Well, with current defaults the CPU frequency works in any case (all cores simultaneously), so it is much better than with mvebu (where no cpufreq driver seems to be available for my wrt3200acm).

That platdev driver seem to be an unification to store duplicate code from all cpufreq drivers in one place. It is selected in Kconfig when selecting cpufreq-dt, so we have to workaround this if we want to do it the right way :slight_smile:

I got my approach to work. In my first try I had not noticed the upstream commit "cpufreq: dt: Remove unused code" https://git.kernel.org/pub/scm/linux/kernel/git/stable/linux-stable.git/commit/drivers/cpufreq/cpufreq-dt.c?h=linux-4.9.y&id=e86eee6bc2aaa6b3637f6497b26beee09a91bde9

After reverting also that it works:

The solution is to replace the current 0046 patch with the patch below. Last time I had not included the one line change at line 379:

--- a/drivers/cpufreq/cpufreq-dt.h
+++ b/drivers/cpufreq/cpufreq-dt.h
@@ -14,6 +14,7 @@
 
 struct cpufreq_dt_platform_data {
 	bool have_governor_per_policy;
+	bool independent_clocks;
 };
 
 #endif /* __CPUFREQ_DT_H__ */
--- a/drivers/cpufreq/qcom-cpufreq.c
+++ b/drivers/cpufreq/qcom-cpufreq.c
@@ -20,7 +20,7 @@
 #include <linux/platform_device.h>
 #include <linux/pm_opp.h>
 #include <linux/slab.h>
-#include <linux/cpufreq-dt.h>
+#include "cpufreq-dt.h"
 
 static void __init get_krait_bin_format_a(int *speed, int *pvs, int *pvs_ver)
 {
--- a/drivers/cpufreq/cpufreq-dt.c
+++ b/drivers/cpufreq/cpufreq-dt.c
@@ -221,7 +221,10 @@ static int cpufreq_init(struct cpufreq_p
 	}
 
 	if (fallback) {
-		cpumask_setall(policy->cpus);
+		struct cpufreq_dt_platform_data *pd = cpufreq_get_driver_data();
+
+		if (!pd || !pd->independent_clocks)
+			cpumask_setall(policy->cpus);
 
 		/*
 		 * OPP tables are initialized only for policy->cpu, do it for
@@ -376,6 +379,8 @@ static int dt_cpufreq_probe(struct platf
 	if (data && data->have_governor_per_policy)
 		dt_cpufreq_driver.flags |= CPUFREQ_HAVE_GOVERNOR_PER_POLICY;
 
+	dt_cpufreq_driver.driver_data = dev_get_platdata(&pdev->dev);
+
 	ret = cpufreq_register_driver(&dt_cpufreq_driver);
 	if (ret)
 		dev_err(&pdev->dev, "failed register driver: %d\n", ret);

EDIT:
I made a PR about it: https://github.com/lede-project/source/pull/962

1 Like

BTW, on the topic of the serial console, it turned out that it was probably a grounding issue or a line length issue. I picked up an AdaFruit FTDI Friend, and the console works flawlessly. Deets: https://plus.google.com/+TedLemon/posts/j31qJbQksLb

Hello there folks!

May I ask someone of R7800 owners to tell about 'overlay' size in LEDE FW? I suppose there the same issue like with WNDR3700v4 and OpenWRT 15.x FW - not full NAND size available to use (because some part of 128MB is reserved for unknown reasons) until recompile FW with some fixes.

Cheers!

@Bobb, look there - everything is explained

Thanks a lot Wally! Your help was really precious! Did you consider placing '...R7800-large-squashfs-factory.img' to LEDE download section (If it possible of course)? I doubt that only two lads like to utilize about 98MB as ubi (overlay). :wink:

Nope, it's not my build. It't custom build made by @cezary and hosted at his server. But You can download from that and if any problem occurs don't hestitate to ask at his forum: eko.one.pl forum. Language is not a problem and it isn't limited to Polish only.

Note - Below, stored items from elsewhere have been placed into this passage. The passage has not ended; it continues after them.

import Summits.CriticalPhenomena.PercolationContinuityZ3.Theorems.PercNearOneGluingNoHeavyQuantLowCrossHeavyLongCells
import Summits.CriticalPhenomena.PercolationContinuityZ3.Theorems.PercNearOneGluingNoHeavyQuantTwoLowFlowTop
import HarnessLib

/-!
# QUANT lane R8, T-DEC, binder (II) `ConvClosedTResidue`: the LOW-CROSS PIECE WITH THE LONG CELL HEAVY is DEC at the credit target
# (part 3: a two-low flow lemma with a giant top, and the `DECAtT` statement — binder (i) of lead g26's V291 addendum)

builds on p205010 (kernel theorem, internal audit signed; external expert review pending)

Support file (`--supports stmt-CriticalPhenomena-4575`), QUANT lane seat prim-quant-arm-2 (gen 31), rung R8 of
`run/shared/lean/prim/quant/LADDER.md`.  Theorems only, standard axioms, no sorries, no definitions.
* **`LawDec.twoBlob_lowCross_heavyLong_decAtT`** — light short cell `(A, γ)`, heavy long cell `(B, g)`, `B ≤ j < A + B`, `2A < c ≤ 2B`:
  `DECAtT x c j (A + B) LAW2[A, γ; B, g]` at the credit target `c = A(γ−x²)/(1−x) + Bg`, EVERY aspect ratio (cells `tfpCell_LC_*` of part 2).
* `LawDec.twoBlobShift_lowCross_heavyLong_decAtT`, `lowCrossHeavyLongPiece_decAtT`, `shift_lowCrossHeavyLongPairs_decAtT`,
  `lconv_lowCrossHeavyLongPairs_decAtT` — the same piece shifted, in cell coordinates, in the `SH`-mixture form of `lconv_TP`, and as `LawDec.lconv`.
EXACT FINDINGS (seat folder `work/tfp/piece3.py`, `lc.py`): long cell heavy — 0 failures / 108 000 exact corner runs (spans ≤ 48, every floor and
gate); long cell LIGHT — the shape fails already at aspect 4 (e.g. `x = 1/2`, short cell sure of span 2, long cell `g = 2/5` of span 8, slack `−1/5`;
gates ≤ 0.9: 212 / 490), so those pieces stay in the pool class of the (II) route.

[this work]; DEC rules ARCH-TREES-G49 §2.2 / DEC-TAMP-G50 §3.1, the single-low criterion `…QuantSingleLowCapacity` (typer g23), the
cell-certificate pipeline FOR-PROVERS-CERT-PIPELINE (typer g23), the (II) piece anatomy FOR-PROVERS-CONV-PIECES (lead g26) — this lane.
Nothing here is cited as a published result.  The gluing rows served [cite: KozmaNitzan2024, Conjecture 3 (p. 15)]; product measure
[cite: Grimmett1999, §1.3 p. 10].
-/

noncomputable section

namespace Summit.CriticalPhenomena.PercolationContinuityZ3.Theorems

namespace Quant

open Finset

/-- the two-point law `{lo, hi; g}` (as in `…QuantLawDEC`) -/
local notation3 "TP[" lo ", " hi ", " g ", " h "]" =>
  (g : ℝ) * (if (h : ℕ) = (hi : ℕ) then (1 : ℝ) else 0) + (1 - (g : ℝ)) * (if (h : ℕ) = (lo : ℕ) then (1 : ℝ) else 0)

/-- the law `μ` shifted up by `s` (as in `…QuantConvHeavy`) -/
local notation3 "SH[" μ ", " s ", " h "]" => (if (s : ℕ) ≤ (h : ℕ) then (μ : ℕ → ℝ) ((h : ℕ) - (s : ℕ)) else (0 : ℝ))

/-- the two-blob law `(1−u)(1−v)δ₀ + u(1−v)δ_a + (1−u)vδ_b + uvδ_{a+b}` evaluated at `h` (as in `…QuantBlobDecTwoLawParts`) -/
local notation3 "LAW2[" a ", " u ", " b ", " v ", " h "]" =>
  (1 - (u : ℝ)) * (1 - (v : ℝ)) * (if (h : ℕ) = 0 then (1 : ℝ) else 0)
    + (u : ℝ) * (1 - (v : ℝ)) * (if (h : ℕ) = (a : ℕ) then (1 : ℝ) else 0)
    + (1 - (u : ℝ)) * (v : ℝ) * (if (h : ℕ) = (b : ℕ) then (1 : ℝ) else 0)
    + (u : ℝ) * (v : ℝ) * (if (h : ℕ) = (a : ℕ) + (b : ℕ) then (1 : ℝ) else 0)

namespace LawDec
import Literature.AlgebraicGeometry.Resolution.QuasiProjectiveResolution
import Summits.ResolutionOfSingularities.ResolutionOfSingularities.Theses.WeightedInvariant

/-!
# Reshape sketch (lead c4, NOT registered): F″ ⟸ G1 + F‴

`stub_oneRootStepCoreNormal` (F″, the one open stub of line root-of-a-constant) follows from
* G1 `radicialPushdown` — TRUE (paper proof in PICKED.md §delta (1)): a resolution `Z′ → X ⊗_k K` pushes down to a
  proper birational normal model `Y → X` with `Y ⊗_k K` integral and `Z′ → Y ⊗_k K` finite birational
  (`Y := (|Z′|, 𝒪_{Z′} ∩ K(X))`, i.e. the normalisation of `Z′^{(p)} ×_{X^{(p)}} X` in `Spec K(X)`);
* F‴ `regularTopDescent` — the sharpened residual (open from dim 4 = Picover's radicial bottom with REGULAR top and
  constant coefficient): `X` normal integral, `X ⊗_k K` integral and dominated finitely-birationally by a REGULAR `W`
  ⟹ `HasResolution X`.
The composition below is kernel-checked; the two statements are `sorry`.  This file is evidence only.
-/

noncomputable section

set_option linter.dupNamespace false

open CategoryTheory CategoryTheory.Limits AlgebraicGeometry
open Literature.AlgebraicGeometry.Resolution

namespace Summit.ResolutionOfSingularities.ResolutionOfSingularities.Cruxes.DescentPerfectToAll.Lines.RootOfAConstant.C4

/-- G1 (radicial push-down of a modification; TRUE, not yet formalised): for `a ∈ k ∖ k^p`, `K = k(α)`, `α^p = a`,
`X` normal integral separated of finite type over `k` with `X ⊗_k K` integral, every resolution of `X ⊗_k K` is,
up to a finite birational map, the `K`-base-change of a proper birational NORMAL model `Y → X`. [folklore] -/
theorem radicialPushdown : ∀ (p : ℕ) [Fact p.Prime] (k K : Type) [Field k] [Field K] [Algebra k K] [CharP k p]
    (a : k) (α : K), (∀ b : k, b ^ p ≠ a) → α ^ p = algebraMap k K a → IntermediateField.adjoin k {α} = ⊤ →
    ∀ (X : Scheme.{0}) (f : X ⟶ Spec (.of k)), IsSeparated f → LocallyOfFiniteType f → QuasiCompact f →
    IsIntegral X → (∀ x : X, IsIntegrallyClosed (X.presheaf.stalk x)) →
    IsIntegral (pullback f (Spec.map (CommRingCat.ofHom (algebraMap k K)))) →
    Scheme.HasResolution (pullback f (Spec.map (CommRingCat.ofHom (algebraMap k K)))) →
    ∃ (Y : Scheme.{0}) (ρ : Y ⟶ X), IsProper ρ ∧ IsBirational ρ ∧ IsIntegral Y ∧
      (∀ y : Y, IsIntegrallyClosed (Y.presheaf.stalk y)) ∧
      IsIntegral (pullback (ρ ≫ f) (Spec.map (CommRingCat.ofHom (algebraMap k K)))) ∧
      ∃ (W : Scheme.{0}) (ν : W ⟶ pullback (ρ ≫ f) (Spec.map (CommRingCat.ofHom (algebraMap k K)))),
        IsIntegral W ∧ IsFinite ν ∧ IsBirational ν ∧ Scheme.IsRegular W := by
  sorry

/-- F‴ (the sharpened residual of the crux; OPEN from `dim X = 4`): given resolution over all perfect fields of
characteristic `p`, a normal integral `X/k` whose `K`-base-change (`K = k(a^{1/p})`, integral) is dominated
finitely and birationally by a REGULAR scheme has a resolution.  Summit-implied; crux-complete given G1 and the landed
reductions p106869/p114387/p112741. -/
theorem regularTopDescent : ∀ (p : ℕ) [Fact p.Prime], (∀ (κ : Type) [Field κ] [CharP κ p] [PerfectField κ]
    (Z : Scheme.{0}) (h : Z ⟶ Spec (.of κ)), IsSeparated h → LocallyOfFiniteType h → QuasiCompact h → IsReduced Z →
    Scheme.HasResolution Z) →
    ∀ (k K : Type) [Field k] [Field K] [Algebra k K] [CharP k p] (a : k) (α : K), (∀ b : k, b ^ p ≠ a) →
    α ^ p = algebraMap k K a → IntermediateField.adjoin k {α} = ⊤ →
    ∀ (X : Scheme.{0}) (f : X ⟶ Spec (.of k)), IsSeparated f → LocallyOfFiniteType f → QuasiCompact f →
    IsIntegral X → (∀ x : X, IsIntegrallyClosed (X.presheaf.stalk x)) →
    IsIntegral (pullback f (Spec.map (CommRingCat.ofHom (algebraMap k K)))) →
    (∃ (W : Scheme.{0}) (ν : W ⟶ pullback f (Spec.map (CommRingCat.ofHom (algebraMap k K)))),
        IsIntegral W ∧ IsFinite ν ∧ IsBirational ν ∧ Scheme.IsRegular W) →
    Scheme.HasResolution X := by
  sorry

/-- Composition (kernel-checked): G1 + F‴ give F″ = `stub_oneRootStepCoreNormal` verbatim. [folklore] -/
theorem oneRootStepCoreNormal_of : ∀ (p : ℕ) [Fact p.Prime], (∀ (κ : Type) [Field κ] [CharP κ p] [PerfectField κ] (Z : Scheme.{0}) (h : Z ⟶ Spec (.of κ)), IsSeparated h → LocallyOfFiniteType h → QuasiCompact h → IsReduced Z → Scheme.HasResolution Z) → (∀ (k K : Type) [Field k] [Field K] [Algebra k K] [CharP k p] (a : k) (α : K), (∀ b : k, b ^ p ≠ a) → α ^ p = algebraMap k K a → IntermediateField.adjoin k {α} = ⊤ → ∀ (X : Scheme.{0}) (f : X ⟶ Spec (.of k)), IsSeparated f → LocallyOfFiniteType f → QuasiCompact f → IsIntegral X → (∀ x : X, IsIntegrallyClosed (X.presheaf.stalk x)) → IsIntegral (pullback f (Spec.map (CommRingCat.ofHom (algebraMap k K)))) → Scheme.HasResolution (pullback f (Spec.map (CommRingCat.ofHom (algebraMap k K)))) → Scheme.HasResolution X) := by
  intro p _ H k K _ _ _ _ a α ha hα htop X f hsep hlft hqc hint hnorm hintK hresK
  obtain ⟨Y, ρ, hρ, hbir, hY, hYnorm, hYK, hW⟩ :=
    radicialPushdown p k K a α ha hα htop X f hsep hlft hqc hint hnorm hintK hresK
  haveI := hρ
  have hYres : Scheme.HasResolution Y :=
    regularTopDescent p H k K a α ha hα htop Y (ρ ≫ f) inferInstance inferInstance inferInstance hY hYnorm hYK hW
  exact Scheme.HasResolution.of_isBirational ρ hbir hYres

end Summit.ResolutionOfSingularities.ResolutionOfSingularities.Cruxes.DescentPerfectToAll.Lines.RootOfAConstant.C4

Thank you Wally for answer and advices! Yes I have read your history (like a lab mouse!) You have nice sense of humor! :slight_smile: I mean maybe that img (created by @cezary) could be second variant of official release (primary for official layout and secondary for non-standard layout) if LEDE maintainers would included fixes suggested by @hnyman into official branch for buildbot. Undoubtedly this necessary only in case more than two men use this layout. I don't ask for it just suppose it will be useful.

I don't think that could be possible as LEDE should be easily reverted to OFW. Unfortunatelly 'netgear' partition contains data used by OFW (I found some data that I set/changed in OFW before removing it) and without it could be faulty.
The only 'proper' way is custom build as many users do. So if you want use whole nand space, You could made custom build yourself (there are patches in @cezary's repo) or use his build.
Maybe there could be such info in wiki/faq but this request/suggestion have to be posted on documentation forum, I think.

Oh, OK! Now I understand the reason of standard layout in LEDE FW. Thanks a lot Wally for your exhaustive explanation!

Now that I have my serial console working, I've been able to install a lede build downloaded from the lede downloads tree: lede-17.01.0-rc2-r3131-42f3c1f-ipq806x-R7800-squashfs-factory.img

However, having installed this image, when I try to install a sysupgrade that I've built from a tree updated about an hour ago, I get this (in the Luci upgrade UI):

The uploaded image file does not contain a supported format. Make sure that you choose the generic image format for your platform.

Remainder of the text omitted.